LottieTx · 06/05/2022 14:31

timestheyarechanging · 06/05/2022 13:40

This is very sad. I don't know where I'd be without my friends being my support network through divorce etc. they have all stayed friends with both me and my ExH (we are friends)
I've got the same friends I had when I was 16 and I'm 51 now, plus women I met through kids' school - they're adults now. Plus a couple of work friends. I probably see a friend once a fortnight for lunch, dinner or an event.
I love my partner and spending most of my time with him but I still need my time with my female friends.
I've been friends with my best friend since we were 12, we went travelling together 18-19 and again 22-23, speak on the phone weekly and still see each other every couple of months despite being now an hour and a half away from each other.
How do you manage to get through life without friends, I imagine you must have close family?
I'm also close to my older sister. We message daily and see each other at least once a month, probably more. Doing a joint Father's Day lunch at hers for our dad (nearly 80) and my nephew next month.
Seeing my two friends who I met through my sons nursery (he's now nearly 18) for lunch next week and day out with my best friend the following week as we want to see one of the Afterlife benches. We'll have a picnic

Erm thanks? Both for the pity and for the full itinerary of your lovely plans. I appreciate that sounds grossly bitter but reading the tone of this thread your post slightly irked me. Apologies.

Funny enough even though I don’t have friends and would like some friends I do manage to get through life.

OP posts:
Alphabet1spaghetti2 · 06/05/2022 14:31

@Organictangerine I am not antisocial. I opt not to be social. Semantics - but important to note the difference.
Being on a forum doesn’t equate to needing social/human interaction. You have no idea who is on the other end of an electronic connection - no idea of what they look like, where they are, their back ground, gender, ethnicity, religion or - even if they are real or just an algorithm.
As for being rude - so to you, someone stating their response to someone being extremely rude and derogatory to the friendless is being rude. To you, asking someone to read and understand what was written is rude?

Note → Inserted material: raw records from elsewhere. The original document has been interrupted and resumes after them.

/-!
# Claim skeleton C14 `Lam2019` — F. Lam, «The Navier–Stokes equations in primitive variables»,
# arXiv:1903.12098 v3 (2021), §8 «Vorticity bounds» (REGULARITY assertion only; lead ruling)

DISPUTED CLAIM under adjudication (cell `ns-claims`, D-0090; typist `ns-claims-typist-4`, refuter
`ns-claims-refuter-7`, referee `ns-claims-ref-2`). **Nothing in this file asserts a step**: the claimed
statement and every step are `Prop`-valued definitions; the theorems are the kernel composition and
the Clay link. Bib key `Lam2019NSPrimitive`; text of record arXiv:1903.12098 **v3** (PDF page = printed
page; no theorem environments — claims are prose + numbered displays; `sources/Lam2019/LOCATORS.md`).

## Claimed statement (verbatim)

Abstract p.1: «… we are able to establish long-time regularity of the Cauchy problem for
incompressible flows. A main conclusion is that no events of finite-time blow-up can ever occur in
the Euler or Navier-Stokes equations for initial data of finite energy.» (8.55) p.45: «In summary, we
derive a priori bound |ω|, |∇u| < M₀(u₀) < ∞, (x ∈ ℝ³). These space-wise estimates are effective at
every given instant.» (8.59)–(8.60) p.46: «Finally, we have arrived at the bounds over time (μ ≥ 0):
u, ω ∈ L^∞(Ω_T) × L²(ℝ³) ∩ C²₀(ℝ³) … ‖ω(x,t)‖_{L^∞(Ω_T)×L^∞(ℝ³)} < ∞.» Setting pp.2–4: (1.1) NS on `ℝ³`
(potential force absorbed in `p`), data (1.3) `u₀ ∈ C_c^∞` solenoidal with Schwartz data admitted
(1.4), finite energy (1.7) on `Ω_T = ℝ³ × [0,T)`, decay (1.8) `u → 0` as `|x| → ∞`, `μ ≥ 0`.

## Clay delta (reference `Literature.Claims.NS.ClayVariants`)

Direction REGULARITY; nearest Clay statement (A) = `ClayVariants.clayR3.Regularity`. Δ1 =; Δ2 = (the
Euler case `ν = 0` is an extra conjunct: the typed class allows `ν ≥ 0`); Δ3 = (`f ≡ 0`); Δ4 = (Schwartz
admitted); Δ5 classical decaying solutions on slabs `[0,T)` =; **Δ6 conclusion: time-uniform a priori
bounds (8.55)/(8.60) + uniqueness; the passage to (A) is a continuation argument the print does not
state (p.47 prose) — typed as the explicit hypothesis `ClayDelta`**; Δ7 `ν` normalised (harmless).

## Step index (dependency order of §8 = argument order of `claim_of_steps`)

* Step 1 = `Step1_continuity` — «The continuity», display (8.10) p.40: «There is a natural number N₁
  such that |∂u_i/∂x_i| < N₁ Σ_n sup_x |∂u_n(x,t=0)/∂x_n|» (N₁ bound before `t`, data on the right —
  F11; the reading with `N₁` depending on the solution and `T` is vacuous and is NOT the typed one).
  TYPIST'S PREDICTED FIRST FAILING STEP (CARD §4).
* Step 2 = `Step2_invariance` — (8.14)–(8.17) p.41: `∫ ω(x,t) dx = ∫ ω₀(x) dx` componentwise
  (and (8.51) p.45 for `ν > 0`).
* Step 3 = `Step3_vorticityL1` — (8.18)–(8.19) p.41 with (8.11) p.40: «each of the integrals must be
  bounded … By the Archimedean property for two positive reals, ‖ω‖_{L¹(ℝ³)} < A*₀»,
  `A*₀ = N₂ (‖ξ₀‖_{L¹} + ‖η₀‖_{L¹} + ‖ζ₀‖_{L¹})` (the `β = 0` instance of (8.11)), `N₂` a natural number
  fixed with the data. Predicted first KERNEL-refutable step (as an inference on functions).
* Step 4 = `Step4_higherL1` — (8.38)–(8.40) pp.43–44 (+ (8.52)–(8.54) p.45): `‖D^α ω(·,t)‖_{L¹} < A*`
  for every multi-index, by the same device applied to `d/dt ∫ D^α ω dx = 0`.
* Step 5 = `Step5_sobolev` — (8.41) p.44: Sobolev embedding, `ω ∈ C²_B(ℝ³)` with a time-uniform bound.
* Step 6 = `Step6_apriori` — (8.55) p.45: `|ω|, |∇u| < M₀(u₀)` for all `x` at every instant (LOAD-BEARING).
* Step 7 = `Step7_enstrophy` — (8.56)–(8.57) p.46: `‖ω(t)‖²_{L²} < ‖ω₀‖²_{L²} e^{2M₀t}` from Step 6's `M₀`.
* Step 8 = `Step8_uniqueness` — p.46–47 (8.61)–(8.63): uniqueness via `‖∇u‖_∞ < M₀`.

COMPOSITION: `claim_of_steps` (Steps 1–8 ⊢ `ClaimedTheorem`; consumed: Steps 6 and 8). Printed
derivations that are proofs in print: Step 2 ⊢ Step 3 («the last sum is finite and hence each of the
integrals must be bounded»), Steps 3–4 ⊢ Step 5 (embedding), Steps 1, 5 ⊢ Step 6, Step 6 ⊢ Step 7.

## Typing notes

* Solution class `SlabSolution ν T u₀ u p`: `ν ≥ 0`, `T > 0`, Clay data, the tree's classical
  predicate `IsClassicalNSSolutionOn (Ico 0 T) ν 0 u p`, `u 0 = u₀`, and decay (1.8) typed as rapid
  spatial decay of every slice `u t`, `t ∈ [0,T)` (a class restriction; every ∀-step only weakens).
* `∂u_i/∂x_i` = `diagStrain`; `sup_x` = real `iSup` (finite for Schwartz data); vorticity = tree
  `curl`; `L¹` norms as lower Lebesgue integrals in `ℝ≥0∞` (no Bochner junk); (8.11) typed at `β = 0`
  -- TODO(general form): the `β ≥ 1` summands of (8.11) and the full multi-index family of (8.40).
* Constants: `N₁`, `N₂ : ℕ` and `M₀` are bound BEFORE the solution and the time, depending on the
  datum only («M₀(u₀)», (8.55); «t = 0» data on the right of (8.10); (8.11) fixed «at t = 0»). The
  strict `<` of (8.10)/(8.19), whose right sides vanish for the trivial flow, is typed `≤` in Steps 1
  and 3 (charitable; the strict form is refuted by `u ≡ 0`, an artefact); (8.55)'s `< M₀` is kept
  (`M₀` is existentially bound).

WHAT THIS IS NOT: not a claim about NS regularity or blow-up; not a claim about any author beyond
the typed locator.
-/

open scoped ContDiff ENNReal
open _root_.MeasureTheory _root_.Set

I don’t think you know what being rude actually is.
Yes people can have friends if they want - it is rude to accuse people of being untrustworthy for not having friends. That is what my post was about - giving the op a response to a very rude relative.

MistyFuckingQuigley · 06/05/2022 14:40

TheYearOfSmallThings · 06/05/2022 09:50

I only count someone a friend if I've known them for years, been out on the razz with them, had weekends away etc.

I wonder if some people literally count every person they have some sort of regular contact with a friend 🤔 I might start doing that, I'd sound really popular! I'm not.

I do think you're a bit stringent. As an adult I have plenty of friends I've never been on a weekend away with, and I don't honestly think that says anything about the quality of a friendship (based on some of the people I have been stuck on weekends away with).

If I am regularly and voluntarily spending my free time socialising with someone because we both enjoy it, as far as I'm concerned that is a friend.

Oh yes definitely too stringent. This thread has made me rethink my attitude to friendship. In a good way.

MrsRCBlack · 06/05/2022 14:40

@timestheyarechanging yeah probably not the right tone for this thread....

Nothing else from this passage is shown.